One particularly disconcerting consequence of our huge plastic pollution problem is that we really have no idea where the stuff can end up. The latest locale to surprise scientists looking into such matters is the Arctic Circle, who say that snow falling on this frigid, remote part of the world is bringing tiny fragments of plastic along for the ride.

Sea water, drinking water, human stool and the bellies of sea turtles are just a few of the places we know microplastics can now be found. These minuscule shreds of plastic are the result of larger pieces washing into the sea and being broken down by the forces of the ocean, creating an almost immeasurable mass of microscopic waste that is proving incredibly hard to track.

Last year, scientists at Germany's Alfred Wegener Institute (AWI) published research describing unexpected quantities of microplastics lodged in Arctic sea ice.
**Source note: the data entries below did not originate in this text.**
import Literature.Barriers.AnomalousDissipation.ShearFlowViscositySelectionLimitSteps
import Literature.Analysis.FluidPDE.LerayHopfTimeSliceTorus
import Literature.Analysis.FunctionSpaces.TorusScalarTrigPoly
import HarnessLib

/-!
# Bardos–Titi–Wiedemann 2012, Thm. 5 — proof architecture, part 4: the heat-flow limit of the
first component (discharge of `BardosTitiWiedemann2012_thm5_heatLimit`)

Fourth companion to `Literature/Barriers/AnomalousDissipation/ShearFlowViscositySelection.lean`
(Bardos–Titi–Wiedemann, C. R. Math. 350 (2012), Thm. 5). `ShearFlowViscositySelectionLimitSteps`
proved the subsequential vanishing-viscosity limit `BardosTitiWiedemann2012_thm5_subseqLimit`
from four named facts; this file **proves** one of them,
`BardosTitiWiedemann2012_thm5_heatLimit`: for Leray–Hopf solutions of the two-and-a-half-
dimensional form `u^ν = (a^ν(t,x₂), 0, c^ν(t,x₁,x₂))` with shear datum `(v₁(x₂), 0, v₃(x₁,x₂))`,
the first components converge to `v₁` strongly in `L²((0,T) × T³)` as `ν → 0` — the printed
sentence "the first equation is simply the one-dimensional heat equation with initial data
`v₁(x₂)`, whose solution obviously converges to the time-independent function `v₁(x₂)` strongly
in `L²(T×[0,T])`, as the viscosity tends to zero" (op. cit., proof of Thm. 5).

## The proof

No separate existence or uniqueness theory for the heat equation is invoked: the heat flow is
read off the Leray–Hopf weak formulation itself, mode by mode.

1. `eq_mul_exp_of_forall_eq_sub_mul_setIntegral` — the integrated linear decay equation
   `φ(t) = c - μ∫₀ᵗ φ` on `(0,T]` (for an integrable `φ`) forces `φ(t) = c e^{-μt}` (fundamental
   theorem of calculus for the continuous primitive and uniqueness for Lipschitz ODEs,
   Mathlib's `ODE_solution_unique_of_mem_Icc_right`).
2. `lerayHopf_integral_inner_eq_exp_mul` — **orthogonal eigenmodes of a Leray–Hopf solution
   decay like the Stokes flow**: if `Ψ` is a smooth divergence-free field with `ΔΨ = -λΨ` and the
   convective pairing `∫ ⟪u(s), (u(s)·∇)Ψ⟫` vanishes for a.e. `s`, then
   `⟨u(t), Ψ⟩ = e^{-νλt} ⟨u₀, Ψ⟩` for every `t ∈ (0,T]` (any dimension; the time-sliced weak
   formulation `Torus.IsLerayHopfOn.integral_inner_eq_add_setIntegral`, Temam 1984, Ch. III
   (1.25), is exactly the Volterra equation of step 1).
3. `convect_shearField_realTrigPoly_eq_zero`, `mFourierCoeff_shear_first_eq` — for the shear
   form `U = (a(x₂), 0, c(x₁,x₂))` and the axial vector modes `Ψ = Re (e_k(x) w) ê₁`,
   `k = (0,k₂,0)` (paper coordinates; indices `0,1,2` in Lean), the convective derivative
   `(U·∇)Ψ` vanishes *identically*, so step 2 gives the heat-flow coefficients
   `𝓕(a(t,·))(k) = e^{-4π²|k|²νt} 𝓕v₁(k)` for every `t ∈ (0,T]` and every `k ∈ ℤ³` (off the
   axis both sides vanish, the functions not depending on `x₁, x₃`).
4. `hasSum_sq_heatDefect` — Parseval on `T³` (Grafakos 2014, Prop. 3.2.7 (3)):
   `∫|a(t,·) - v₁|² = ∑_k (1 - e^{-4π²|k|²νt})² |𝓕v₁(k)|²`;
   `tendsto_tsum_heatDefect` — `∑_k (1 - e^{-4π²|k|²ν_jT})² |𝓕v₁(k)|² → 0` as `ν_j → 0`
   (Tannery's theorem, dominated by the summable `|𝓕v₁(k)|²`).
5. `BardosTitiWiedemann2012_thm5_heatLimit_holds` — `∫₀ᵀ∫|a_j - v₁|² ≤ T ∑_k (…)² |𝓕v₁(k)|² → 0`.

## Mathlib / tree search

Mathlib (this pin) has the Fourier basis of `L²(UnitAddTorus d)` (`UnitAddTorus.mFourierBasis`,
`hasSum_sq_mFourierCoeff`), Tannery's theorem (`tendsto_tsum_of_dominated_convergence`) and ODE
uniqueness (`ODE_solution_unique_of_mem_Icc_right`), but no heat equation on the torus and no
weak-solution theory (searched `heat`, `NavierStokes` in Mathlib: none). The tree supplies the
time-sliced weak formulation of Leray–Hopf solutions (`FluidPDE/LerayHopfTimeSliceTorus`), the
real vector modes and their calculus (`FunctionSpaces/TorusFourierModes`, `TorusTrigPoly`), the
axis-invariance of Fourier coefficients (`FunctionSpaces/TorusAxisAverage`) and the real-scalar
Parseval identity (`FunctionSpaces/TorusScalarTrigPoly`); no statement identifying a component
of a weak Navier–Stokes solution with a heat flow existed (searched `heat`, `mFourierCoeff` with
`IsLerayHopfOn`: none).

## References

* C. Bardos, E. S. Titi, E. Wiedemann, *The vanishing viscosity as a selection principle for
  the Euler equations: the case of 3D shear flow*, C. R. Math. Acad. Sci. Paris 350 (2012)
  757–760 (arXiv:1208.2352), Thm. 5 and its proof (`BardosTitiWiedemann2012`).
* R. Temam, *Navier–Stokes Equations* (3rd ed., North-Holland 1984), Ch. III §1.1,
  (1.22)–(1.25), Lemma 1.1 (time-sliced weak formulation) (`Temam1984`).
* L. Grafakos, *Classical Fourier Analysis*, 3rd ed., GTM 249 (2014), Prop. 3.2.7 (3)
  (Parseval on `T^d`) (`Grafakos2014`).
-/

open MeasureTheory Set Filter Topology Function UnitAddTorus Complex
open scoped ENNReal NNReal InnerProductSpace RealInnerProductSpace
The findings, based on ice samples retrieved during Arctic expeditions between 2014 and 2015, shed new light on the way microplastics move through the marine environment.

Now the institute's latest research has revealed they can take an aerial route, too. These findings stem from another round of analysis, this time on snow samples collected from remote reaches of the Arctic, along with other locations including the Swiss alps and remote parts of Germany.
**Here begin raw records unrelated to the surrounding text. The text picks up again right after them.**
/-! ## The step's `TwoLegCoreT` from exports of order ≤ 2 -/

/-- **`TwoLegCoreT hist … K (n+1)` from ORDER-≤-2 exports, NAMED thresholds**: increment moments `Mˢ₀` (full) / `Mˢ♯₁, Mˢ♯₂` (off-diagonal) of
`𝒱^{(n+1)} − 𝒱^{(n)}`; frame-Lipschitz modulus `ρ_fr` of the increment; (E3e) from the off-diagonal first moment `Mˢ♯₁'` of `𝒱^{(n+1)} − 𝒩_K` and the
aliasing size `a₁`; (E3d) from `Mᵗ` of `𝒱^{(n+1)}`; fits with `X := 1110`. -/
theorem twoLegCoreT_succ_of_exports_sep {R : RenConsts} (hR : ∀ j, 0 ≤ R.Gfr j) {c : ℝ} (hc : 0 < c)
    (hcle : c ≤ klCurveC3 R) {U : ℝ} (hU : 0 < U) (hUle : U ≤ klCurveU0 R) {β : ℝ} (hβmin : klBetaMin ≤ β)
    (hβc : β ≤ Real.exp (c / U ^ 2)) {μ : ℝ} (hμ : μ ∈ klWindowC) {K : TrigPolyC4v} (hK : FrameOK R U (nScales β) μ K)
    (hist : TrigPolyC4v → ℕ → Prop) (G : GeoConsts) (P : SplitConsts) (Q : EngConsts) (n : ℕ)
    {Ms0 : ℝ} {Msh : ℕ → ℝ}
    (hMs0 : ∀ (σ : Fin 2) (x₀ : SpaceTimeIdx L M), imagTimeWeight β M *
      ∑ x ∈ (univ : Finset (Fin 2 → SpaceTimeIdx L M)).filter (fun x => x 0 = x₀),
        (1 + ((((x 1).2 - (x 0).2) 0).valMinAbs.natAbs : ℝ) + ((((x 1).2 - (x 0).2) 1).valMinAbs.natAbs : ℝ)) ^ 0 *
          ‖sectorisedKernel L M β (trivialMultiplier L M)
              (klEffectiveAction L M β U μ K klE0 (n + 1) - klEffectiveAction L M β U μ K klE0 n) 2
              (![((0, σ), 0), ((0, σ), 1)] : Fin 2 → SectorLeg 1) x‖ ≤ Ms0)
    (hMsh : ∀ k, 1 ≤ k → k ≤ 2 → ∀ (σ : Fin 2) (x₀ : SpaceTimeIdx L M), imagTimeWeight β M *
      ∑ x ∈ (univ : Finset (Fin 2 → SpaceTimeIdx L M)).filter (fun x => x 0 = x₀ ∧ (x 1).2 ≠ (x 0).2),
        (1 + ((((x 1).2 - (x 0).2) 0).valMinAbs.natAbs : ℝ) + ((((x 1).2 - (x 0).2) 1).valMinAbs.natAbs : ℝ)) ^ k *
          ‖sectorisedKernel L M β (trivialMultiplier L M)
              (klEffectiveAction L M β U μ K klE0 (n + 1) - klEffectiveAction L M β U μ K klE0 n) 2
              (![((0, σ), 0), ((0, σ), 1)] : Fin 2 → SectorLeg 1) x‖ ≤ Msh k)
    (hfitS : ∀ j ≤ 2, (if j = 0 then 2 * Ms0 else 0) +
      (j.factorial : ℝ) ^ 2 * (2 * j.factorial * 1110 * 200 ^ j) *
        (if j = 0 then 2 * (2 * Ms0) else
          (2 * π + 1) * (2 * Msh 1 * klCurveD1) + (if j = 2 then 2 * Msh 2 * klCurveD1 ^ 2 + 2 * Msh 1 * klCurveD2 else 0)) *
        (4 + max 1 (((j - 1).factorial : ℝ) / (8 / 5))) ^ j ≤ twoLegBar G Q U j (n + 1))
    -- (E3c-T) frame-Lipschitz modulus of the increment
    {ρfr : ℝ}
    (hρ : ∀ K' : TrigPolyC4v, FrameOK R U (klTempScaleIdx β klE0) μ K' → (∀ j < n + 1, hist K' j) →
      ∀ (σ : Fin 2) (x₀ : SpaceTimeIdx L M), imagTimeWeight β M *
        ∑ x ∈ (univ : Finset (Fin 2 → SpaceTimeIdx L M)).filter (fun x => x 0 = x₀),
          (1 + ((((x 1).2 - (x 0).2) 0).valMinAbs.natAbs : ℝ) + ((((x 1).2 - (x 0).2) 1).valMinAbs.natAbs : ℝ)) ^ 0 *
            ‖sectorisedKernel L M β (trivialMultiplier L M)
                ((klEffectiveAction L M β U μ K klE0 (n + 1) - klEffectiveAction L M β U μ K klE0 n) -
                  (klEffectiveAction L M β U μ K' klE0 (n + 1) - klEffectiveAction L M β U μ K' klE0 n)) 2
                (![((0, σ), 0), ((0, σ), 1)] : Fin 2 → SectorLeg 1) x‖ ≤ ρfr * frameDist K K')
    (hfitL : 2 * ρfr + 2 * Msh 1 / klCurveD ≤ lipBar G Q U (n + 1))
    -- (E3e) K-separated first moment of `𝒱^{(n+1)} − 𝒩_K` and the aliasing size
    {Msh1' a₁ : ℝ}
    (hMsh1' : ∀ (σ : Fin 2) (x₀ : SpaceTimeIdx L M), imagTimeWeight β M *
      ∑ x ∈ (univ : Finset (Fin 2 → SpaceTimeIdx L M)).filter (fun x => x 0 = x₀ ∧ (x 1).2 ≠ (x 0).2),
        (1 + ((((x 1).2 - (x 0).2) 0).valMinAbs.natAbs : ℝ) + ((((x 1).2 - (x 0).2) 1).valMinAbs.natAbs : ℝ)) ^ 1 *
          ‖sectorisedKernel L M β (trivialMultiplier L M)
              (klEffectiveAction L M β U μ K klE0 (n + 1) - counterQuadratic L M β K) 2 (![((0, σ), 0), ((0, σ), 1)] : Fin 2 → SectorLeg 1) x‖ ≤
        Msh1')
    (ha₁ : ∀ p : Momentum, ‖iteratedFDeriv ℝ 1
      (fun p : Momentum => evalM (symInterp L (fun q => K.eval (latticeMomentum L q))) p - evalM K p) p‖ ≤ a₁)
    (hfit1 : 2 * Msh1' + a₁ + 4 / 3 * R.Gfr 1 * U ^ 2 ≤ R.cz * |U| * (cDtmin (-1.2) (-0.05) / 2))
    -- (E3d) time moment of `𝒱^{(n+1)}`
    {Mt : ℝ}
    (hMt : ∀ (σ : Fin 2) (x₀ : SpaceTimeIdx L M), imagTimeWeight β M *
      ∑ x ∈ (univ : Finset (Fin 2 → SpaceTimeIdx L M)).filter (fun x => x 0 = x₀),
        imagTimeWeight β M * (circDist (2 * M) (x 0).1.val (x 1).1.val : ℝ) *
          ‖sectorisedKernel L M β (trivialMultiplier L M) (klEffectiveAction L M β U μ K klE0 (n + 1)) 2
            (![((0, σ), 0), ((0, σ), 1)] : Fin 2 → SectorLeg 1) x‖ ≤ Mt)
    (hfit2 : 2 * Mt ≤ R.cz * |U|) :
    TwoLegCoreT L M hist G P Q R β U μ K (n + 1) := by
  have ha' : (-4 : ℝ) < -1.1 := by norm_num
  have hab : (-1.1 : ℝ) ≤ -0.1 := by norm_num
  have hb : (-0.1 : ℝ) < 0 := by norm_num
  obtain ⟨hAf, hA20, hADt, -, ⟨hlo, hhi⟩, -, -⟩ := frame_sizes_of_frameOK_explicit hR hc hcle hU hUle hβmin hβc hμ hK
  have hβ : 0 < β := lt_of_lt_of_le (by unfold klBetaMin; norm_num) hβmin
  have hνC : ∀ k : ℕ, ContDiff ℝ 4 (klLocalPart L M β U μ K k) := fun k =>
    contDiff_klLocalPart (bandBounds ha' hab hb) hAf hADt hlo hhi L M β U k
  -- momentum-side sizes of the increment
  set Mv : ℕ → ℝ := fun k => 2 * (if k = 0 then Ms0 else Msh k) with hMvdef
  have hMv : ∀ k ≤ 2, ∀ q : Momentum, ‖iteratedFDeriv ℝ k
      (evalM (symInterp L fun p => klLocSelfEnergyRe L M β U μ K (n + 1) p - klLocSelfEnergyRe L M β U μ K n p)) q‖ ≤ Mv k :=
    increment_sep_moments_of_position hβ U μ K n hMs0 hMsh
  have hMv0 : Mv 0 = 2 * Ms0 := by simp [hMvdef]
  have hMv1 : Mv 1 = 2 * Msh 1 := by simp [hMvdef]
  have hMv2 : Mv 2 = 2 * Msh 2 := by simp [hMvdef]
  -- the increment gradient for (E3c)
  have hgΔ : ∀ q : Momentum, ‖fderiv ℝ (fun q : Momentum =>
      evalM (symInterp L (klLocSelfEnergyRe L M β U μ K (n + 1))) q - evalM (symInterp L (klLocSelfEnergyRe L M β U μ K n)) q) q‖ ≤
      2 * Msh 1 := fun q => by
    have hfun : (fun q : Momentum =>
        evalM (symInterp L (klLocSelfEnergyRe L M β U μ K (n + 1))) q - evalM (symInterp L (klLocSelfEnergyRe L M β U μ K n)) q) =
        evalM (symInterp L fun k => klLocSelfEnergyRe L M β U μ K (n + 1) k - klLocSelfEnergyRe L M β U μ K n k) := by
      funext q; simp only [evalM_apply, eval_symInterp_sub]
    rw [hfun, ← norm_iteratedFDeriv_one, ← hMv1]
    exact hMv 1 (by norm_num) q
  have hMsh10 : 0 ≤ 2 * Msh 1 := (norm_nonneg _).trans (hgΔ 0)
  refine ⟨⟨?_, fun j hj q => ?_⟩, ?_, ?_⟩
  · have hP := klTwoLegPieceFn_eval_succ (L := L) (M := M) β U μ K n (hνC (n + 1)).continuous (hνC n).continuous
    have hδ : ContDiff ℝ (4 : ℕ∞) (fun θ => klLocalPart L M β U μ K (n + 1) θ - klLocalPart L M β U μ K n θ) := by
      exact_mod_cast (hνC (n + 1)).sub (hνC n)
    have hper : Function.Periodic (fun θ => klLocalPart L M β U μ K (n + 1) θ - klLocalPart L M β U μ K n θ) (2 * π) := fun θ => by
      simp only [klLocalPart_periodic β U μ K (n + 1) θ, klLocalPart_periodic β U μ K n θ]
    exact_mod_cast contDiff_onM_piece hP hδ hper hμ
  · have h := twoLegPieceV13_tier1_size_le_sep (L := L) (M := M) hR hc hcle hU hUle hβmin hβc hμ hK n hMv hj
      (fun l hl x => norm_iteratedFDeriv_salmhoferCutoff_le_of_le_two (hl.trans hj) x) q
    rw [hMv0, hMv1, hMv2] at h
    exact h.trans (hfitS j hj)
  · refine frameLipschitzFnT_succ_of_increment_responses_explicit (L := L) (M := M) hR hc hcle hU hUle hβmin hβc hμ hK hist G Q n
      (bΔ := 2 * Msh 1) (ρΔ := 2 * ρfr) hMsh10 hgΔ (fun K' hK' hh θ => ?_) (by linarith)
    have h := abs_increment_eval_sub_le_of_position_moment (L := L) (M := M) hβ U μ K K' n (hρ K' hK' hh) (klFermiPoint μ K' θ)
    linarith
  · -- (E3d/e) with the K-separated gradient of `S_{n+1}`
    have haw : (-4 : ℝ) < -1.2 := by norm_num
    have habw : (-1.2 : ℝ) ≤ -0.05 := by norm_num
    have hbw : (-0.05 : ℝ) < 0 := by norm_num
    set B := bandBounds haw habw hbw with hBdef
    have hBD : B.Dtmin = cDtmin (-1.2) (-0.05) := rfl
    have hAfw : ∀ p : Momentum, ∀ j ≤ 2, ‖iteratedFDeriv ℝ j (frameShift K) p‖ ≤
        2 * R.Gfr 0 * |U| + 2 * R.Gfr 1 * U ^ 2 + R.Gfr 2 * (c / Real.log 4) := fun p j hj =>
      norm_iteratedFDeriv_frameShift_le_of_frameOK_regime hR hc.le hβmin hβc hK p hj
    obtain ⟨hA20w, hADtw, hhalf⟩ := two_frameSize_lt_cDtmin_wide hR hc.le hcle hU hUle
    have hADt' : 2 * (2 * R.Gfr 0 * |U| + 2 * R.Gfr 1 * U ^ 2 + R.Gfr 2 * (c / Real.log 4)) < B.Dtmin := by rw [hBD]; exact hADtw
    obtain ⟨hloΛ, hhiΛ⟩ := klWindowC_shell_margin hμ hA20w (klScale_klE0_le_klE0 (n + 1))
    have h13 : 0 ≤ 4 / 3 * R.Gfr 1 * U ^ 2 := by have := hR 1; positivity
    -- the K-separated first-order size of `S_{n+1}`
    have hm1 : ∀ q : Momentum, ‖iteratedFDeriv ℝ 1
        (evalM (symInterp L (fun p => klLocSelfEnergyRe L M β U μ K (n + 1) p - K.eval (latticeMomentum L p)))) q‖ ≤ 2 * Msh1' := by
      intro q
      have hfun : (fun p => klLocSelfEnergyRe L M β U μ K (n + 1) p - K.eval (latticeMomentum L p)) =
          fun p => (∑ σ : Fin 2, ((selfEnergy L M β (klEffectiveAction L M β U μ K klE0 (n + 1) - counterQuadratic L M β K)
              (omega0 M, p) σ).re +
            (selfEnergy L M β (klEffectiveAction L M β U μ K klE0 (n + 1) - counterQuadratic L M β K) ((omega0 M).rev, p) σ).re)) / 4 :=
        funext (klLocSelfEnergyRe_sub_frame_eq_locRe hβ.ne' U μ K (n + 1))
      rw [hfun]
      exact norm_iteratedFDeriv_evalM_symInterp_locRe_le_offDiag hβ _ le_rfl (by simpa only [pow_one] using hMsh1') q
    have hMsh1'0 : 0 ≤ 2 * Msh1' := (norm_nonneg _).trans (hm1 0)
    have ha₁0 : 0 ≤ a₁ := (norm_nonneg _).trans (ha₁ 0)
    have hczU : 0 ≤ R.cz * |U| := by
      by_contra hneg
      have hneg' : R.cz * |U| < 0 := lt_of_not_ge hneg
      have : R.cz * |U| * (cDtmin (-1.2) (-0.05) / 2) < 0 := mul_neg_of_neg_of_pos hneg' (by linarith [cDtmin_wide_ge])
      linarith
    set bS : ℝ := 2 * Msh1' + a₁ + 4 / 3 * R.Gfr 1 * U ^ 2 with hbS
    have hbS0 : 0 ≤ bS := by positivity
    have hgradS : ∀ q : Momentum, ‖fderiv ℝ (evalM (symInterp L (klLocSelfEnergyRe L M β U μ K (n + 1)))) q‖ ≤ bS := fun q =>
      (norm_fderiv_evalM_twoLegPoly_le_sep (L := L) (M := M) hm1 ha₁ q).trans
        (by rw [hbS]; linarith [norm_iteratedFDeriv_one_frameShift_le_of_frameOK hR hK q])
    have hb' : bS ≤ R.cz * |U| * (B.Dtmin - 2 * (2 * R.Gfr 0 * |U| + 2 * R.Gfr 1 * U ^ 2 + R.Gfr 2 * (c / Real.log 4))) :=
      hfit1.trans (mul_le_mul_of_nonneg_left (by rw [hBD]; exact hhalf) hczU)
    refine twoLegSlopes_of_fieldStrength_of_gradient B hAfw hADt' hloΛ hhiΛ (selfEnergySymmetric_all L M β U μ K (n + 1)) ?_ hbS0
      hgradS hb'
    intro k _
    exact (abs_klFieldStrength_sub_one_le_of_time_moment hβ U μ K (n + 1) k hMt).trans hfit2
The snow taken from the Arctic contained up to 14,400 pieces of microplastic per liter (0.26 gal), while samples collected in rural parts of Bavaria, Germany contained as much as 154,000 pieces. The scientists say the plastic particles originally came from a diverse range of sources including paints, car tires and nitrile rubber often used in gaskets and hoses.
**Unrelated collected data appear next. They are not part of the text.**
omit [Fintype ι] in
include heA heS in
/-- `p₁^* [1] = [1]`. [cite: MumfordAV1970, §13 Cor. 2 (p. 129)] -/
theorem pOne_one : pOne A U W₀ hW₀ 0 (((CA A U).homologyπ _).hom eA) = ((CS A W₀).homologyπ _).hom eS :=
  homologyMap_refineComplexMap_unit _ _ (unitFamily _ _) (unitFamily _ _) (pullbackSystemHom_unitFamily _ _ _ _ _ _ _ _)
    eA heA eS heS

omit [Fintype ι] in
include heA heS in
/-- `p₂^* [1] = [1]`. [cite: MumfordAV1970, §13 Cor. 2 (p. 129)] -/
theorem pTwo_one : pTwo A U W₀ hW₀ 0 (((CA A U).homologyπ _).hom eA) = ((CS A W₀).homologyπ _).hom eS :=
  homologyMap_refineComplexMap_unit _ _ (unitFamily _ _) (unitFamily _ _) (pullbackSystemHom_unitFamily _ _ _ _ _ _ _ _)
    eA heA eS heS

include hcov hW₀ heA heS in
/-- `m^* [1] = [1]`. [cite: MumfordAV1970, §13 Cor. 2 (p. 129)] -/
theorem mS_one : mS A U hcov W₀ hW₀ W hW 0 (((CA A U).homologyπ _).hom eA) = ((CS A W₀).homologyπ _).hom eS := by
  obtain ⟨eT, heT⟩ := exists_unitCycle (W' A W) (ρ₂ A)
  have hm : mT A U W₀ W hW 0 (((CA A U).homologyπ _).hom eA) = ((CT A W).homologyπ _).hom eT :=
    homologyMap_refineComplexMap_unit _ _ (unitFamily _ _) (unitFamily _ _)
      (pullbackSystemHom_unitFamily _ _ _ _ _ _ _ _) eA heA eT heT
  have hr : rT A U W₀ W hW 0 (((CS A W₀).homologyπ _).hom eS) = ((CT A W).homologyπ _).hom eT :=
    homologyMap_refineComplexMap_unit _ _ (unitFamily _ _) (unitFamily _ _)
      (pullbackSystemHom_unitFamily _ _ _ _ _ _ _ _) eS heS eT heT
  change (LinearEquiv.ofBijective (rT A U W₀ W hW 0) (rT_bijective A U hcov W₀ hW₀ W hW 0)).symm
    (mT A U W₀ W hW 0 _) = _
  rw [LinearEquiv.symm_apply_eq, hm, LinearEquiv.ofBijective_apply, hr]

end Units

end Assembly

end Literature.AlgebraicGeometry.AbelianSchemes.AbelianVarietyCech

end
So how does plastic become one with snow, of all things? The findings tie into research published earlier in the year in Nature Geoscience, in which scientists found that microsplastics fine enough to become airborne had been transported via the atmosphere and blown into pristine, untouched corners of the French Pyrenees mountains. Another exit strategy, it appears, is to be washed out of the atmosphere by precipitation such as snow.

This method of atmospheric travel hasn't been studied in depth, but the revelation that it can transport huge amounts of microplastic sheds new light on what we know about plastic contamination of the environment. For one, the scientists posit that it may be a significant factor in the discovery of microplastics in the Arctic sea ice last year. It also begs the question, if microplastics can be so easily swept up and blown across the Earth, how much might we be breathing in? These are the kinds of questions the scientists will seek to answer with further research.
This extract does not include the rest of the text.